Specifying a minimum size for leaks
By default, Cpplumber ignores leaks stricly smaller than 4 bytes. This diminishes the chance of reporting false positives and spamming the reports with useless data.
However, it’s possible to modify this behavior if needed:
cpplumber --bin a.out --minimum-leak-size 6 "src/*"
This tells Cpplumber to ignore potential leaks that would be of less than 6 bytes in size. Keep in mind that this is in bytes, so for example, a single UTF-32 character would be considered a 4-byte leak.
Importing a project
CMake
To make things easier, it is possible to specify a compilation database to fetch source file paths and compiler arguments from. With CMake, you can generate a compilation database like so:
cmake -DCMAKE_EXPORT_COMPILE_COMMANDS=ON .
A compile_commands.json
file should have been created in the current folder.
You can now run cpplumber
with the appropriate argument:
cpplumber --bin a.out --project=compile_commands.json
To ignore certain files or folders you can use suppression filters (see the next section for details).
Visual Studio
Support for Visual Studio’s project and solution files is not yet implemented. In the mean time, you can use tools like Clang Power Tools to manually generate compilation databases from projects and solutions.
Suppressions
Suppression files are YAML configuration files that can be used to prevent some files or artifacts from generating leak reports. Here’s a simple example:
# Files to ignore (can include glob expressions)
files:
- "*\\file2.cc"
- "*\\extern\\*"
# Artifacts to ignore
artifacts:
- nonsensitive_c_string
- nonsensitive_utf32_string
To specify a suppression file:
cpplumber --bin a.out --suppressions-list suppressions.yml "src/*"

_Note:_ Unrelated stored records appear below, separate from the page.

import Summits.HubbardSuperconductivity.HubbardSuperconductivity.Theorems.AnisotropyChordTransferFibre3L2TCell

/-!
# Route `AnisotropyChord` / H0 rotor rung, LEVEL 2 row `N₁`, t-BLOCK `48 ≤ L ≤ 63`: the block cell of the column
# `ν ∈ [0.029226, 0.029811]` and its twelve kernel certificates

The `L2.TCell` (`…Fibre3L2TCell`) of the `ν`-column `[29226, 29811]/10⁶` for the t-block `L ∈ [48, 63]` of the range
`48 ≤ L < 128` (route-lead ruling R1): t-slot `[994669/100000000, 1713481/100000000]` (`⌊(2·piLo/63)²⌋`, `⌈(2·piHi/48)²⌉` to `10⁻⁸`),
`T = 1714/10⁵ ≥ θ₀²`, window `K = 12`, and the twelve brackets of the normalised named sums
(`θ⁴S₂ ∈ [6.29383, 6.47958]`, …, `θ⁴Tx(1,1) ∈ [3.99737, 4.49876]`;
exact mirror `b1certG.py` of `B1.cellCheck 48` / `B1.txCellCheckG 48`), ★ `tcB048N29226_check` by one kernel `decide`.  The cell
files `…N1RowTa/TbB048N29226C….lean` of this column import it.
Prover seat `hubbard-h0-rotor-p2` g8; helper for piece A = stmt-HubbardSuperconductivity-23918 of rung 19089
(`--supports`, helper class).  Nothing here proves superconductivity in the Hubbard model; one kernel-certified piece of ONE
conditional reduction (the GM₃ ∀L certificate, Level-2 row `N₁`, t-blocks `48 ≤ L < 128`, route-lead ruling R1); the rotor
TARGET as originally worded stays FALSE (g15 verdict).  Mathlib + the tree only; no sorry.  Generated by p2 g8's
scratch/tcells/mkcellT.py (copy in HOME/hubbard-h0-rotor-p2/scratch-g8/).
-/

set_option linter.dupNamespace false
set_option autoImplicit false

namespace Summit.HubbardSuperconductivity.HubbardSuperconductivity.Theorems.AnisotropyChord.Transfer.Fibre3.L2.N1

open Summit.HubbardSuperconductivity.HubbardSuperconductivity.Theorems.AnisotropyChord.Transfer.Fibre3.L2

/-- the block cell of the column `ν ∈ [29226, 29811]/10⁶`, block `48 ≤ L ≤ 63`. -/
def tcB048N29226 : L2.TCell :=
  { L0 := 48,
    L1 := 63,
    tlo := 994669/100000000,
    thi := 1713481/100000000,
    n1 := 29226,
    n2 := 29811,
    νd := 1000000,
    Tn := 1714,
    Td := 100000,
    D := 1000000,
    bS2 := (786729/125000, 3239789239/500000000),
    bS3 := (1264059/250000, 79569829/15625000),
    bS4 := (600151/125000, 75657193/15625000),
    bT10 := (954111/250000, 405237133/100000000),
    bT11 := (2129731/500000, 449876133/100000000),
    bG21 := (136967/62500, 2213152481/1000000000),
    bG12 := (136967/62500, 2213152481/1000000000),
    bG22 := (321691/250000, 1299069689/1000000000),
    bG31 := (1750273/1000000, 1766717689/1000000000),
    bG13 := (1750273/1000000, 1766717689/1000000000),
    bTx10 := (355246667/100000000, 405237133/100000000),
    bTx11 := (399737467/100000000, 449876133/100000000) }

/-- ★ the twelve kernel certificates (and the t-slot scales) of the column hold. -/
theorem tcB048N29226_check : tcB048N29226.check = true := by decide +kernel

end Summit.HubbardSuperconductivity.HubbardSuperconductivity.Theorems.AnisotropyChord.Transfer.Fibre3.L2.N1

Reporting leaks from system headers
By default, Cpplumber ignores potentially leaking data coming from system headers as it’s most likely nonsensitive data. It’s possible to tell Cpplumber to do otherwise with a command-line argument:
cpplumber --bin a.out --report-system-headers "src/*"

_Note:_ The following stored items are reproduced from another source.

/-- **TWO-POINT COMPLEMENTATION**: the bi-independent `k`-sets avoiding two points `p, q` are as many as the
bi-independent `(n − k)`-sets containing both (`X ↦ E ∖ X`). -/
theorem card_filter_sdiff_two_eq {M : Matroid α} [M.Finite] {k : ℕ} {p q : α} (hp : p ∈ gr M) (hq : q ∈ gr M)
    (hk : k ≤ (gr M).card) :
    ((biIndepSets M k).filter (fun S => p ∉ S ∧ q ∉ S)).card =
      ((biIndepSets M ((gr M).card - k)).filter (fun W => p ∈ W ∧ q ∈ W)).card := by
  apply card_bij (fun X _ => gr M \ X)
  · intro X hX
    rw [mem_filter] at hX ⊢
    exact ⟨sdiff_mem_biIndepSets hX.1, mem_sdiff.2 ⟨hp, hX.2.1⟩, mem_sdiff.2 ⟨hq, hX.2.2⟩⟩
  · intro X₁ hX₁ X₂ hX₂ heq
    have h₁ : X₁ ⊆ gr M := (mem_biIndepSets.1 (mem_filter.1 hX₁).1).1
    have h₂ : X₂ ⊆ gr M := (mem_biIndepSets.1 (mem_filter.1 hX₂).1).1
    rw [← Finset.sdiff_sdiff_eq_self h₁, ← Finset.sdiff_sdiff_eq_self h₂, heq]
  · intro Y hY
    rw [mem_filter] at hY
    have hYg : Y ⊆ gr M := (mem_biIndepSets.1 hY.1).1
    refine ⟨gr M \ Y, ?_, Finset.sdiff_sdiff_eq_self hYg⟩
    rw [mem_filter]
    refine ⟨?_, fun h => (mem_sdiff.1 h).2 hY.2.1, fun h => (mem_sdiff.1 h).2 hY.2.2⟩
    have := sdiff_mem_biIndepSets hY.1
    rwa [Nat.sub_sub_self hk] at this

/-! ### The reduction -/

/-- **THE SERIES-PAIR REDUCTION OF THE TWELVE-POINT STATEMENT**: on `#E = 12`, `ρ(E) = 7`, with a series pair
`{a, a'}` avoiding `e`, the inequality `in_5(e) ≤ out_6(e)` follows from the two-point inequality
`in_5(e) ≤ in_5(a') + thru_5({e, a'})` on the `11`-point minor `N' := N ／ a` (rank `6`).  Proof: with
`N₁ := N' ∖ a'` (`10` points, rank `6`), `in_5(e) = d₀ + 2·d₁` and `out_6(e) = u₀ + 2·u₁ + u₂` where
`d₁ = in_4^{N₁}(e) ≤ out_5^{N₁}(e) = u₁` (`inOutBottomFour_holds`), and the two-point inequality on `N'` reads
`d₀ ≤ u₂ + u₀` after the transfers and the complementation `u₀ = #{W ∈ BI_5(N') : e, a' ∈ W}`. -/
theorem inCount_five_le_outCount_six_of_seriesPair_of_star {a a' e : α} (hn : (gr N).card = 12)
    (hR : rk N (gr N) = 7) (h : SeriesPair N a a') (he : e ∈ gr N) (hea : e ≠ a) (hea' : e ≠ a')
    (hstar : inCount (N ／ ({a} : Set α)) 5 e ≤
      inCount (N ／ ({a} : Set α)) 5 a' + thruCount (N ／ ({a} : Set α)) 5 {e, a'}) :
    inCount N 5 e ≤ outCount N 6 e := by
  have ha : a ∈ gr N := h.1
  have ha' : a' ∈ gr N := h.2.1
  have hne : a ≠ a' := h.2.2.1
  have hgr' : gr (N ／ ({a} : Set α)) = (gr N).erase a := gr_contract'
  have hcard' : (gr (N ／ ({a} : Set α))).card = 11 := by
    rw [hgr', card_erase_of_mem ha, hn]
  have he' : e ∈ gr (N ／ ({a} : Set α)) := by rw [hgr']; exact mem_erase.2 ⟨hea, he⟩
  have ha'' : a' ∈ gr (N ／ ({a} : Set α)) := by rw [hgr']; exact mem_erase.2 ⟨hne.symm, ha'⟩
  -- the membership predicates, swap-invariant
  have hPe : ∀ W : Finset α, e ∈ insert a' (W.erase a) ↔ e ∈ W := by
    intro W
    rw [mem_insert, mem_erase]
    constructor
    · rintro (h' | ⟨_, h'⟩)
      · exact absurd h' hea'
      · exact h'
    · intro h'
      exact Or.inr ⟨hea, h'⟩
  have hPe' : ∀ W : Finset α, e ∈ insert a (W.erase a') ↔ e ∈ W := by
    intro W
    rw [mem_insert, mem_erase]
    constructor
    · rintro (h' | ⟨_, h'⟩)
      · exact absurd h' hea
      · exact h'
    · intro h'
      exact Or.inr ⟨hea', h'⟩
  have hQe : ∀ W : Finset α, e ∉ insert a' (W.erase a) ↔ e ∉ W := fun W => not_congr (hPe W)
  have hQe' : ∀ W : Finset α, e ∉ insert a (W.erase a') ↔ e ∉ W := fun W => not_congr (hPe' W)
  have hIa : ∀ W : Finset α, e ∉ insert a W ↔ e ∉ W := by
    intro W
    rw [mem_insert, not_or]
    exact ⟨fun h' => h'.2, fun h' => ⟨hea, h'⟩⟩
  have hIa' : ∀ W : Finset α, e ∈ insert a' W ↔ e ∈ W := by
    intro W
    rw [mem_insert]
    exact ⟨fun h' => h'.resolve_left hea', fun h' => Or.inr h'⟩
  -- the decompositions in `N`
  have hD := card_filter_eq_sum_four (biIndepSets N 5) (fun W => e ∈ W) a a'
  have hU := card_filter_eq_sum_four (biIndepSets N 6) (fun W => e ∉ W) a a'
  have hn5 : (gr N).card = rk N (gr N) + 5 := by omega
  have hboth : ((biIndepSets N 5).filter (fun W => (e ∈ W ∧ a ∈ W) ∧ a' ∈ W)).card = 0 := by
    rw [card_eq_zero, filter_eq_empty_iff]
    rintro W hW ⟨⟨_, haW⟩, ha'W⟩
    exact not_mem_of_mem_biIndepSets_of_seriesPair h hn5 hW haW ha'W
  have hD1 := card_filter_swap_of_seriesPair h 5 (fun W => e ∈ W) hPe hPe'
  have hU1 := card_filter_swap_of_seriesPair h 6 (fun W => e ∉ W) hQe hQe'
  -- the `10`-point minor
  have hN₁n := card_gr_minor_add_two_of_seriesPair h
  have hN₁r := rk_gr_minor_add_one_of_seriesPair h
  have he₁ : e ∈ gr ((N ／ ({a} : Set α)) ＼ ({a'} : Set α)) := by
    rw [gr_minor_of_seriesPair]
    exact mem_erase.2 ⟨hea', mem_erase.2 ⟨hea, he⟩⟩
  have h10 := inOutBottomFour_holds (α := α) ((N ／ ({a} : Set α)) ＼ ({a'} : Set α)) e he₁ (by omega) (by omega)
  unfold inCount outCount at h10
  rw [card_filter_minor_insert_right_eq_of_seriesPair h 4 (fun Y => e ∈ Y) hIa',
    card_filter_minor_insert_left_eq_of_seriesPair h 5 (fun Y => e ∉ Y) hIa] at h10
  simp only [Nat.reduceAdd] at h10
  -- the `11`-point minor: the transfers
  have hD0 := card_filter_contract_eq_of_seriesPair h 5 (fun W => e ∈ W)
  have hU0 := card_filter_contract_eq_of_seriesPair h 6 (fun W => e ∉ W)
  have hU2 := card_filter_contract_insert_eq_of_seriesPair h 5 (fun W => e ∉ W) hIa
  simp only [Nat.reduceAdd] at hU2
  have hU0' := card_filter_sdiff_two_eq (M := N ／ ({a} : Set α)) (k := 6) he' ha'' (by omega)
  rw [hcard', show (11 : ℕ) - 6 = 5 by norm_num] at hU0'
  -- the two-point inequality, unfolded
  have hstar' := hstar
  unfold inCount thruCount at hstar'
  rw [card_filter_eq_sum_two (biIndepSets (N ／ ({a} : Set α)) 5) (fun W => e ∈ W) a',
    card_filter_eq_sum_two (biIndepSets (N ／ ({a} : Set α)) 5) (fun W => a' ∈ W) e] at hstar'
  have hthru : ((biIndepSets (N ／ ({a} : Set α)) 5).filter (fun W => ({e, a'} : Finset α) ⊆ W)).card =
      ((biIndepSets (N ／ ({a} : Set α)) 5).filter (fun W => e ∈ W ∧ a' ∈ W)).card := by
    exact congrArg Finset.card (filter_congr (fun W _ => by rw [insert_subset_iff, singleton_subset_iff]))
  have hcomm : ((biIndepSets (N ／ ({a} : Set α)) 5).filter (fun W => a' ∈ W ∧ e ∈ W)).card =
      ((biIndepSets (N ／ ({a} : Set α)) 5).filter (fun W => e ∈ W ∧ a' ∈ W)).card := by
    exact congrArg Finset.card (filter_congr (fun W _ => and_comm))
  have hcomm' : ((biIndepSets (N ／ ({a} : Set α)) 5).filter (fun W => a' ∈ W ∧ e ∉ W)).card =
      ((biIndepSets (N ／ ({a} : Set α)) 5).filter (fun W => e ∉ W ∧ a' ∈ W)).card := by
    exact congrArg Finset.card (filter_congr (fun W _ => and_comm))
  rw [hthru, hcomm, hcomm'] at hstar'
  unfold inCount outCount
  rw [hD, hU, hboth, hD1, hU1]
  rw [hD0] at hstar'
  rw [hU2] at hstar'
  rw [hU0'] at hU0
  omega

Suppressing multiple reports for a single artifact
In larger projects, and especially for string literals, it may happen that multiple declarations exist that lead to a single leak in the compiled binary, or that the same string literal is found multiple times in the target binary.

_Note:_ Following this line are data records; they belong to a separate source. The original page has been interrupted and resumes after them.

/-- ★★ **THE LOCAL DICTIONARY, BOTH-ENDS READS** (dag-n07-w2's `emlIterU_unitsField_eq_iter_of_reads` with the read hypothesis on the fine bonds whose TWO ends have their `j`-block
points among the ends of `e` — the read set of [4] (1.18) and of UST's locality lemmas; the proof is n07-w2's, unchanged): `j ≤ m + K`, `e` a `j`-bond, `0 ≤ s₀`, `6400ℓ²Lʲs₀ ≤ 1`,
`30ℓ²Lʲs₀ < δ_N`, `‖U(b) − 1‖ ≤ s₀` on those bonds ⇒ for every `i ≤ j` and every `i`-bond `b` below `e`: `emlIterU i (U♮) b = (M^i U)♮ b` and `‖M^iU(b) − 1‖ ≤ 30ℓLⁱs₀`
(`M = Averaging.iter (blockAvg expMeanLogSU)`, the averaging of record). [cite: Balaban1987RG1, (0.4) p.253, (0.11) p.253; Balaban1985Averaging, Prop. 4 p.38; Balaban1985Variational, (152)–(156) pp.301–302] -/
theorem emlIterU_unitsField_eq_iter_of_reads₂ {j : ℕ} (hj : j ≤ P.m + P.K) (U : GaugeField P 0 (Matrix.specialUnitaryGroup (Fin N) ℂ)) (e : PBond P j)
    {s₀ : ℝ} (hs₀ : 0 ≤ s₀) (hbudget : 6400 * (((P.d + 2) * P.L : ℕ) : ℝ) ^ 2 * (P.L : ℝ) ^ j * s₀ ≤ 1)
    (hguard : 30 * (((P.d + 2) * P.L : ℕ) : ℝ) ^ 2 * (P.L : ℝ) ^ j * s₀ < deltaSU (Fin N))
    (hU : ∀ b : PBond P 0, (iterBlockOf j b.src = e.src ∨ iterBlockOf j b.src = e.tgt) → (iterBlockOf j b.tgt = e.src ∨ iterBlockOf j b.tgt = e.tgt) →
      ‖((U b : Matrix.specialUnitaryGroup (Fin N) ℂ) : Matrix (Fin N) (Fin N) ℂ) - 1‖ ≤ s₀) :
    ∀ i : ℕ, i ≤ j → ∀ b : PBond P i,
      (∀ x : Site P 0, iterBlockOf i x = b.src → (iterBlockOf j x = e.src ∨ iterBlockOf j x = e.tgt)) →
      (∀ x : Site P 0, iterBlockOf i x = b.tgt → (iterBlockOf j x = e.src ∨ iterBlockOf j x = e.tgt)) →
      emlIterU i (unitsField (toUField U)) b =
          unitsField (toUField (Averaging.iter (fun _ => blockAvg expMeanLogSU) i U)) b ∧
        ‖((Averaging.iter (fun _ => blockAvg expMeanLogSU) i U b : Matrix.specialUnitaryGroup (Fin N) ℂ) : Matrix (Fin N) (Fin N) ℂ) - 1‖ ≤
          30 * (((P.d + 2) * P.L : ℕ) : ℝ) * (P.L : ℝ) ^ i * s₀ := by
  -- adapted from Summits/QuantumFields/YangMills/Theorems/BalabanUVNodesN07ChartLogReality.lean (dag-n07-w2): read hypothesis weakened to both ends
  set ℓ : ℝ := (((P.d + 2) * P.L : ℕ) : ℝ) with hℓ
  have hL1 : (1 : ℝ) ≤ P.L := by exact_mod_cast P.L_pos
  have hℓ1 : (1 : ℝ) ≤ ℓ := by
    rw [hℓ]; exact_mod_cast Nat.one_le_iff_ne_zero.mpr (Nat.mul_ne_zero (by omega) (by have := P.hL.2; omega))
  set T : (i : ℕ) → Set (Site P i) := fun i => {y | ∀ x : Site P 0, iterBlockOf i x = y → (iterBlockOf j x = e.src ∨ iterBlockOf j x = e.tgt)} with hT
  have hTstep : ∀ (i : ℕ) (y : Site P i) (z : Site P (i + 1)), z ∈ T (i + 1) → blockOf y = z → y ∈ T i := by
    intro i y z hz hyz x hx
    exact hz x (by rw [iterBlockOf_succ, hx, hyz])
  have hnear : ∀ i : ℕ, i ≤ j → ∀ b : PBond P i, b.src ∈ T i → b.tgt ∈ T i →
      ‖((emlIterU i (unitsField (toUField U)) b : (Matrix (Fin N) (Fin N) ℂ)ˣ) : Matrix (Fin N) (Fin N) ℂ) - 1‖ ≤ 30 * ℓ * (P.L : ℝ) ^ i * s₀ := by
    intro i hi b hs ht
    have hbud : 6400 * ℓ ^ 2 * (P.L : ℝ) ^ i * s₀ ≤ 1 := by
      have hpow : (P.L : ℝ) ^ i ≤ (P.L : ℝ) ^ j := pow_le_pow_right₀ hL1 hi
      have : 6400 * ℓ ^ 2 * (P.L : ℝ) ^ i * s₀ ≤ 6400 * ℓ ^ 2 * (P.L : ℝ) ^ j * s₀ :=
        mul_le_mul_of_nonneg_right (mul_le_mul_of_nonneg_left hpow (by positivity)) hs₀
      exact this.trans hbudget
    refine norm_emlIterU_sub_one_le_of_reads (hi.trans hj) (T i) (unitsField (toUField U)) hs₀ hbud (fun b₀ hb₀ hb₀' => ?_) b hs ht
    rw [val_unitsField]
    exact hU b₀ (hb₀ b₀.src rfl) (hb₀' b₀.tgt rfl)
  intro i
  induction i with
  | zero =>
    intro _ b hs ht
    refine ⟨rfl, ?_⟩
    have h := hU b (hs b.src rfl) (ht b.tgt rfl)
    have h1 : s₀ ≤ 30 * ℓ * (P.L : ℝ) ^ 0 * s₀ := by rw [pow_zero, mul_one]; nlinarith
    exact h.trans h1
  | succ i ih =>
    intro hi1 c hcs hct
    have hi : i ≤ j := Nat.le_of_succ_le hi1
    have hi1' : i + 1 ≤ P.m + P.K := hi1.trans hj
    have IHw : ∀ b : PBond P i, (blockOf b.src = c.src ∨ blockOf b.src = c.tgt) → (blockOf b.tgt = c.src ∨ blockOf b.tgt = c.tgt) →
        b.src ∈ T i ∧ b.tgt ∈ T i := by
      intro b hbs hbt
      refine ⟨?_, ?_⟩
      · rcases hbs with h | h
        · exact hTstep i b.src c.src hcs h
        · exact hTstep i b.src c.tgt hct h
      · rcases hbt with h | h
        · exact hTstep i b.tgt c.src hcs h
        · exact hTstep i b.tgt c.tgt hct h
    have heq : ∀ b : PBond P i, (blockOf b.src = c.src ∨ blockOf b.src = c.tgt) → (blockOf b.tgt = c.src ∨ blockOf b.tgt = c.tgt) →
        emlIterU i (unitsField (toUField U)) b = unitsField (toUField (Averaging.iter (fun _ => blockAvg expMeanLogSU) i U)) b :=
      fun b hbs hbt => (ih hi b (IHw b hbs hbt).1 (IHw b hbs hbt).2).1
    have hsmall : Small (expMeanLogSU (n := Fin N)) (Averaging.iter (fun _ => blockAvg expMeanLogSU) i U) c := by
      intro idx
      show dist1 (holAt (Averaging.iter (fun _ => blockAvg expMeanLogSU) i U) (walk (emb c.src) (loopWord P.L c.dir (off idx.1) idx.2.1 idx.2.2))) <
        (expMeanLogSU (n := Fin N)).δ
      rw [expMeanLogSU_δ]
      have hsteps : ∀ s ∈ walk (emb c.src) (loopWord P.L c.dir (off idx.1) idx.2.1 idx.2.2),
          dist1 (Averaging.iter (fun _ => blockAvg expMeanLogSU) i U s.bond) ≤ 30 * ℓ * (P.L : ℝ) ^ i * s₀ := by
        intro s hs
        have hbs := blockOf_src_of_mem_walk hi1' c idx s hs
        have hbt := T4ReflectionConeSharp.blockOf_tgt_of_mem_walk hi1' c idx s hs
        obtain ⟨hsT, htT⟩ := IHw s.bond hbs hbt
        have h := hnear i hi s.bond hsT htT
        rw [heq s.bond hbs hbt, val_unitsField] at h
        exact h
      have hlen : ((walk (emb c.src) (loopWord P.L c.dir (off idx.1) idx.2.1 idx.2.2)).length : ℝ) ≤ ℓ := by
        rw [length_walk, hℓ]
        exact_mod_cast length_loopWord_le c idx
      have hpow : (P.L : ℝ) ^ i ≤ (P.L : ℝ) ^ j := pow_le_pow_right₀ hL1 hi
      calc dist1 (holAt (Averaging.iter (fun _ => blockAvg expMeanLogSU) i U) (walk (emb c.src) (loopWord P.L c.dir (off idx.1) idx.2.1 idx.2.2)))
          ≤ ((walk (emb c.src) (loopWord P.L c.dir (off idx.1) idx.2.1 idx.2.2)).length : ℝ) * (30 * ℓ * (P.L : ℝ) ^ i * s₀) :=
            dist1_holAt_le_length_mul _ _ hsteps
        _ ≤ ℓ * (30 * ℓ * (P.L : ℝ) ^ j * s₀) := by
            refine mul_le_mul hlen (mul_le_mul_of_nonneg_right (mul_le_mul_of_nonneg_left hpow (by positivity)) hs₀) (by positivity) (by positivity)
        _ = 30 * ℓ ^ 2 * (P.L : ℝ) ^ j * s₀ := by ring
        _ < deltaSU (Fin N) := hguard
        _ = min (1 / 3) (Real.pi / Fintype.card (Fin N)) := rfl
    have hstep : emlIterU (i + 1) (unitsField (toUField U)) c =
        unitsField (toUField (Averaging.iter (fun _ => blockAvg expMeanLogSU) (i + 1) U)) c := by
      rw [emlIterU_succ, emlAvgU_congr₂ hi1' c heq]
      apply Units.ext
      rw [coe_emlAvgU_unitsField _ c hsmall, val_unitsField]
      rfl
    refine ⟨hstep, ?_⟩
    have h := hnear (i + 1) hi1 c hcs hct
    rw [hstep, val_unitsField] at h
    exact h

By default, Cpplumber keeps track of and reports all source-to-binary correspondences, but it’s possible to force it to generate a single report for each leaked artifacts like so:
cpplumber --bin a.out --ignore-multiple-locations "src/*"
This allow generating reports that give a compact overview of unique data leaks that happen across a project.
JSON output
Cpplumber can generate its output in JSON format. You can use the --json
argument for that:
cpplumber --json --bin a.out "src/*"
Here’s an example of JSON reports generated by Cpplumber:
{
"version": {
"executable": "0.1.0",
"format": 1
},
"leaks": [
{
"data_type": "StringLiteral",
"data": "sensitive_utf8_string",
"location": {
"source": {
"file": "/full/path/to/file.cc",
"line": 4
},
"binary": {
"file": "/full/path/to/a.out",
"offset": 86326
}
}
}
]
}
The version
object
The version
object contains information that can help contextualize and parse
the rest of the report.
executable
: Version of thecpplumber
executable that generated the reportformat
: Version of the report’s format
The leaks
object
data_type
: The kind of data that has been leaked. Can beStringLiteral
,StructName
orClassName
.data
: The data that has been leaked, as declared in the source codelocation
: An object that contains two sub-objects which indicate where the leaked data is located, in thesource
code and in thebinary
file.
Caveats
Cross-platform binary analysis
The resolution of wide char’s sizes is currently done automatically. On Linux
and Mac, Cpplumber assumes that a wchar_t
is 4-byte long (and encoded as
UTF-32) and on Windows, it assumes that a wchar_t
is 2-byte long (and encoded
as UTF-16).
So keep in mind that analyzing an EXE file on Linux might miss leaks of wide strings.
Scaling
Cpplumber depends on the clang
crate to use libclang
and it’s not currently
possible to parallelize source file parsing with that crate. Expect Cpplumber to
take a few minutes to parse source files on larger projects.